<<<<
/-! ## §2 The statements of the line -/

/-- **T1′ — anchors are coniveau-tame** (the TAME half). For a smooth projective family over a smooth
irreducible affine curve, a global class with rational `(p,p)` fibre restrictions, algebraic on the
fibre at `s₀`: after a base change along a morphism from a smooth irreducible affine curve surjective
on complex points, the pulled-back class is coniveau-tame at a point over `s₀`. Classically implied by
T1 of the card (`Alg ∩ H^{fin} ⊆ T(s₀)`), hence by Beilinson–Hodge `BH^{p+1,1}` of the punctured family;
a coniveau statement for the Hodge class `A ∪ dlog π` in `H^{2p+1}` of the open total space. -/
def AnchorIsConiveauTame : Prop :=
  ∀ ⦃n : ℕ⦄ ⦃𝒳 S : SchemeOver ℂ⦄ (f : 𝒳 ⟶ S), IsSmoothProjectiveFamily f n →
    IrreducibleSpace S.left → IsAffine S.left → AlgebraicGeometry.Smooth S.hom →
    topologicalKrullDim S.left = 1 →
    ∀ (p : ℕ) (A : complexBetti 𝒳 (2 * p)),
    (∀ s : ComplexPoints S, IsRationalClass (complexBetti.map (fiberι f s) (2 * p) A) ∧
      IsOfHodgeType n (fiberOver f s) (2 * p) p p (complexBetti.map (fiberι f s) (2 * p) A)) →
    ∀ s₀ : ComplexPoints S,
      complexBetti.map (fiberι f s₀) (2 * p) A ∈ algebraicClasses (fiberOver f s₀) p →
      ∃ (S₁ : SchemeOver ℂ) (g : S₁ ⟶ S), IsAffine S₁.left ∧ IrreducibleSpace S₁.left ∧
        AlgebraicGeometry.Smooth S₁.hom ∧ topologicalKrullDim S₁.left = 1 ∧
        Function.Surjective (AlgPoints.map (L := ℂ) g) ∧
        ∃ s₁ : ComplexPoints S₁, AlgPoints.map g s₁ = s₀ ∧
          IsConiveauTame (familyPullback.snd f g) p
            (complexBetti.map (familyPullback.fst f g) (2 * p) A) s₁

/-- **T2′ — coniveau-tame anchors are specialisation families** (the RIGID half; hardest). For a smooth
projective family over a smooth irreducible affine curve and a global class with rational `(p,p)` fibre
restrictions, algebraic at `s₀` AND coniveau-tame at `s₀`, the class is a specialisation family at
`s₀`. Classically: `T′(s₀) ∩ H^{fin} ⊆ cl sp CH^p(X_η̄)` — implies the card's T2 and is implied by
VHC on curves; the card's mechanism (residues of the `W`-supported class on the complete curve,
reciprocity `Σ_x π_inv Res_x = 0`, control at degenerations) applies to it verbatim. -/
def ConiveauTameIsSpecialisation : Prop :=
  ∀ ⦃n : ℕ⦄ ⦃𝒳 S : SchemeOver ℂ⦄ (f : 𝒳 ⟶ S), IsSmoothProjectiveFamily f n →
    IrreducibleSpace S.left → IsAffine S.left → AlgebraicGeometry.Smooth S.hom →
    topologicalKrullDim S.left = 1 →
    ∀ (p : ℕ) (A : complexBetti 𝒳 (2 * p)),
    (∀ s : ComplexPoints S, IsRationalClass (complexBetti.map (fiberι f s) (2 * p) A) ∧
      IsOfHodgeType n (fiberOver f s) (2 * p) p p (complexBetti.map (fiberι f s) (2 * p) A)) →
    ∀ s₀ : ComplexPoints S,
      complexBetti.map (fiberι f s₀) (2 * p) A ∈ algebraicClasses (fiberOver f s₀) p →
      IsConiveauTame f p A s₀ → IsSpecialisationFamily f p A s₀

/-- The crux restricted to smooth irreducible affine CURVE bases — the hypothesis shape of the landed
reduction `variationalHodge_of_curveBase`. -/
def VariationalHodgeCurveBase : Prop :=
  ∀ ⦃n : ℕ⦄ ⦃𝒳 S : SchemeOver ℂ⦄ (f : 𝒳 ⟶ S), IsSmoothProjectiveFamily f n →
    IrreducibleSpace S.left → IsAffine S.left → AlgebraicGeometry.Smooth S.hom →
    topologicalKrullDim S.left = 1 →
    ∀ (p : ℕ) (A : complexBetti 𝒳 (2 * p)),
    (∀ s : ComplexPoints S, IsRationalClass (complexBetti.map (fiberι f s) (2 * p) A) ∧
      IsOfHodgeType n (fiberOver f s) (2 * p) p p (complexBetti.map (fiberι f s) (2 * p) A)) →
    (∃ s₀ : ComplexPoints S,
      complexBetti.map (fiberι f s₀) (2 * p) A ∈ algebraicClasses (fiberOver f s₀) p) →
    ∀ s : ComplexPoints S,
      complexBetti.map (fiberι f s) (2 * p) A ∈ algebraicClasses (fiberOver f s) p

/-! ## §3 Registered stubs (`sorry` lives ONLY in these three theorems) -/

section Stubs

/-- STUB T1′ (registered form = `AnchorIsConiveauTame`): anchors become coniveau-tame after a surjective
curve base change. -/
theorem stub_anchorConiveauTame :
    ∀ ⦃n : ℕ⦄ ⦃𝒳 S : SchemeOver ℂ⦄ (f : 𝒳 ⟶ S), IsSmoothProjectiveFamily f n →
      IrreducibleSpace S.left → IsAffine S.left → AlgebraicGeometry.Smooth S.hom →
      topologicalKrullDim S.left = 1 →
      ∀ (p : ℕ) (A : complexBetti 𝒳 (2 * p)),
      (∀ s : ComplexPoints S, IsRationalClass (complexBetti.map (fiberι f s) (2 * p) A) ∧
        IsOfHodgeType n (fiberOver f s) (2 * p) p p (complexBetti.map (fiberι f s) (2 * p) A)) →
      ∀ s₀ : ComplexPoints S,
        complexBetti.map (fiberι f s₀) (2 * p) A ∈ algebraicClasses (fiberOver f s₀) p →
        ∃ (S₁ : SchemeOver ℂ) (g : S₁ ⟶ S), IsAffine S₁.left ∧ IrreducibleSpace S₁.left ∧
          AlgebraicGeometry.Smooth S₁.hom ∧ topologicalKrullDim S₁.left = 1 ∧
          Function.Surjective (AlgPoints.map (L := ℂ) g) ∧
          ∃ s₁ : ComplexPoints S₁, AlgPoints.map g s₁ = s₀ ∧
            IsConiveauTame (familyPullback.snd f g) p
              (complexBetti.map (familyPullback.fst f g) (2 * p) A) s₁ := by
  sorry

/-- STUB T2′ (registered form = `ConiveauTameIsSpecialisation`; HARDEST): coniveau-tame anchored
classes are specialisation families. -/
theorem stub_coniveauTameRigid :
    ∀ ⦃n : ℕ⦄ ⦃𝒳 S : SchemeOver ℂ⦄ (f : 𝒳 ⟶ S), IsSmoothProjectiveFamily f n →
      IrreducibleSpace S.left → IsAffine S.left → AlgebraicGeometry.Smooth S.hom →
      topologicalKrullDim S.left = 1 →
      ∀ (p : ℕ) (A : complexBetti 𝒳 (2 * p)),
      (∀ s : ComplexPoints S, IsRationalClass (complexBetti.map (fiberι f s) (2 * p) A) ∧
        IsOfHodgeType n (fiberOver f s) (2 * p) p p (complexBetti.map (fiberι f s) (2 * p) A)) →
      ∀ s₀ : ComplexPoints S,
        complexBetti.map (fiberι f s₀) (2 * p) A ∈ algebraicClasses (fiberOver f s₀) p →
        IsConiveauTame f p A s₀ → IsSpecialisationFamily f p A s₀ := by
  sorry

/-- STUB S0 (registered form = the vendored fact `Motives.mumford_smoothCurve_through_two_points`,
Mumford, Abelian Varieties §6 Lemma + normalisation): two distinct complex points of an irreducible
affine variety lie in the image of a smooth irreducible affine curve. Tier-0 debt of the tree, shared
with the landed `variationalHodge_of_curveBase`; listed as a stub because a skeleton may take no
unproved hypothesis. -/
theorem stub_smoothCurveThroughTwoPoints :
    ∀ ⦃S : SchemeOver ℂ⦄, IsAffine S.left → LocallyOfFiniteType S.hom →
      ∀ (Z : Set S.left), IsClosed Z → IsIrreducible Z →
      ∀ (a b : ComplexPoints S), a.pt ∈ Z → b.pt ∈ Z → a ≠ b →
        ∃ (C : SchemeOver ℂ) (g : C ⟶ S) (a' b' : ComplexPoints C),
          IsAffine C.left ∧ IrreducibleSpace C.left ∧ AlgebraicGeometry.Smooth C.hom ∧
            topologicalKrullDim C.left = 1 ∧ (∀ c : C.left, g.left.base c ∈ Z) ∧
            AlgPoints.map g a' = a ∧ AlgPoints.map g b' = b := by
  sorry

/-! ### Consistency: each named statement IS its registered stub (definitional unfolding only) -/

theorem anchorIsConiveauTame_holds : AnchorIsConiveauTame := stub_anchorConiveauTame
theorem coniveauTameIsSpecialisation_holds : ConiveauTameIsSpecialisation := stub_coniveauTameRigid
theorem smoothCurveThroughTwoPoints_holds : mumford_smoothCurve_through_two_points :=
  stub_smoothCurveThroughTwoPoints

end Stubs

/-! ### Name-keyed aliases (the skeleton audit matches a hypothesis head to a declared stub by its last
name component) -/
namespace Registered

/-- Alias of `AnchorIsConiveauTame` keyed by the registered stub name. -/
abbrev stub_anchorConiveauTame : Prop := AnchorIsConiveauTame
/-- Alias of `ConiveauTameIsSpecialisation` keyed by the registered stub name. -/
abbrev stub_coniveauTameRigid : Prop := ConiveauTameIsSpecialisation
/-- Alias of the vendored fact keyed by the registered stub name. -/
abbrev stub_smoothCurveThroughTwoPoints : Prop := mumford_smoothCurve_through_two_points

end Registered

/-! ## §4 Glue (no `sorry` below this line) -/

section Glue

/-- **A global class supported on a closed subset of fibrewise codimension `≥ p` is algebraic on every
fibre**: its restriction to `𝒳_t` dies off `W ∩ 𝒳_t` (`complexBetti.restrictCompl_map_eq_zero`), a
closed subset of the fibre all of whose points have codimension `≥ p`, so it lies among the generators
of `algebraicClasses 𝒳_t p` (`mem_supportedClasses_of_restrictCompl_eq_zero`). -/
theorem map_fiberι_mem_algebraicClasses_of_supported {𝒳 S : SchemeOver ℂ} (f : 𝒳 ⟶ S) {p : ℕ}
    {W : Set 𝒳.left} (hW : IsClosed W) (hWcod : FibrewiseCodimGE f W p)
    {G : complexBetti 𝒳 (2 * p)} (hG : complexBetti.restrictCompl 𝒳 W (2 * p) G = 0)
    (t : ComplexPoints S) :
    complexBetti.map (fiberι f t) (2 * p) G ∈ algebraicClasses (fiberOver f t) p :=
  mem_supportedClasses_of_restrictCompl_eq_zero (Z := (fiberι f t).left.base ⁻¹' W)
    (hW.preimage (fiberι f t).left.continuous) (fun z hz => hWcod t z hz)
    (complexBetti.restrictCompl_map_eq_zero (fiberι f t) hG)

/-- **A specialisation family is algebraic on every fibre.** On the smooth irreducible affine curve `C`
the supported class `G` and the pull-back of `A` agree on the fibre at `c₀`, hence on every fibre
(`complexBetti_map_fiberι_eq_of_eq`); `G` is algebraic on every fibre
(`map_fiberι_mem_algebraicClasses_of_supported`); descend along the base change
(`map_fiberι_familyPullback_mem_algebraicClasses_iff`) using surjectivity on complex points. -/
theorem forall_mem_algebraicClasses_of_isSpecialisationFamily {n p : ℕ} {𝒳 S : SchemeOver ℂ}
    (f : 𝒳 ⟶ S) (hf : IsSmoothProjectiveFamily f n) (A : complexBetti 𝒳 (2 * p))
    (s₀ : ComplexPoints S) (h : IsSpecialisationFamily f p A s₀) (s : ComplexPoints S) :
    complexBetti.map (fiberι f s) (2 * p) A ∈ algebraicClasses (fiberOver f s) p := by
  obtain ⟨C, g, hCaff, hCirr, hCsm, -, hsurj, c₀, -, W, hW, hWcod, G, hGsupp, hGc₀⟩ := h
  obtain ⟨t, rfl⟩ := hsurj s
  haveI := hCaff
  haveI := hCirr
  haveI := hCsm
  haveI : IsAffineHom C.hom := inferInstance
  haveI : IsSeparated C.hom := inferInstance
  haveI : CompactSpace C.left := isCompact_univ_iff.mp (isAffineOpen_top C.left).isCompact
  have hf' : IsSmoothProjectiveFamily (familyPullback.snd f g) n := hf.familyPullback_snd g
  -- `G` and the pull-back of `A` agree at `c₀`, hence at `t`
  have hGt := complexBetti_map_fiberι_eq_of_eq (familyPullback.snd f g) hf' (2 * p) G
    (complexBetti.map (familyPullback.fst f g) (2 * p) A) c₀ t hGc₀
  -- `G|_t` is algebraic, hence so is the pull-back of `A` at `t`, hence `A` at `g t`
  have hGalg := map_fiberι_mem_algebraicClasses_of_supported (familyPullback.snd f g) hW hWcod hGsupp t
  rw [hGt] at hGalg
  exact (map_fiberι_familyPullback_mem_algebraicClasses_iff f g hf A t).1 hGalg

/-- **T1′ ∧ T2′ ⇒ the crux over curve bases.** Base-change along the curve `S₁ ↠ S` given by T1′
(hypotheses and anchor move by `familyPullback_fibrewise_rational_hodgeType`,
`map_fiberι_familyPullback_mem_algebraicClasses_iff`), apply T2′ at the tame point `s₁`, conclude on
every fibre of the base change (`forall_mem_algebraicClasses_of_isSpecialisationFamily`) and descend to
`S` by surjectivity on complex points. -/
theorem variationalHodgeCurveBase_of (h₁ : Registered.stub_anchorConiveauTame)
    (h₂ : Registered.stub_coniveauTameRigid) : VariationalHodgeCurveBase := by
  intro n 𝒳 S f hf hirr haff hsm hdim p A hA hs₀ s
  obtain ⟨s₀, hs₀⟩ := hs₀
  obtain ⟨S₁, g, h1aff, h1irr, h1sm, h1dim, hsurj, s₁, hs₁, htame⟩ :=
    h₁ f hf hirr haff hsm hdim p A hA s₀ hs₀
  have hf₁ : IsSmoothProjectiveFamily (familyPullback.snd f g) n := hf.familyPullback_snd g
  have hA₁ := familyPullback_fibrewise_rational_hodgeType f g A hA
  have hs₁alg : complexBetti.map (fiberι (familyPullback.snd f g) s₁) (2 * p)
      (complexBetti.map (familyPullback.fst f g) (2 * p) A) ∈
        algebraicClasses (fiberOver (familyPullback.snd f g) s₁) p := by
    rw [map_fiberι_familyPullback_mem_algebraicClasses_iff f g hf A s₁, hs₁]
    exact hs₀
  have hsp := h₂ (familyPullback.snd f g) hf₁ h1irr h1aff h1sm h1dim p
    (complexBetti.map (familyPullback.fst f g) (2 * p) A) hA₁ s₁ hs₁alg htame
  obtain ⟨t₁, rfl⟩ := hsurj s
  exact (map_fiberι_familyPullback_mem_algebraicClasses_iff f g hf A t₁).1
    (forall_mem_algebraicClasses_of_isSpecialisationFamily (familyPullback.snd f g) hf₁ _ s₁ hsp t₁)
>>>>
• Task description:
From the listing above, repeat exactly the lines starting at the line that includes "using surjectivity on complex points. -/" and ending at the line that includes "haveI := hCsm", with nothing outside that span.

• The completed task:
(`map_fiberι_familyPullback_mem_algebraicClasses_iff`) using surjectivity on complex points. -/
theorem forall_mem_algebraicClasses_of_isSpecialisationFamily {n p : ℕ} {𝒳 S : SchemeOver ℂ}
    (f : 𝒳 ⟶ S) (hf : IsSmoothProjectiveFamily f n) (A : complexBetti 𝒳 (2 * p))
    (s₀ : ComplexPoints S) (h : IsSpecialisationFamily f p A s₀) (s : ComplexPoints S) :
    complexBetti.map (fiberι f s) (2 * p) A ∈ algebraicClasses (fiberOver f s) p := by
  obtain ⟨C, g, hCaff, hCirr, hCsm, -, hsurj, c₀, -, W, hW, hWcod, G, hGsupp, hGc₀⟩ := h
  obtain ⟨t, rfl⟩ := hsurj s
  haveI := hCaff
  haveI := hCirr
  haveI := hCsm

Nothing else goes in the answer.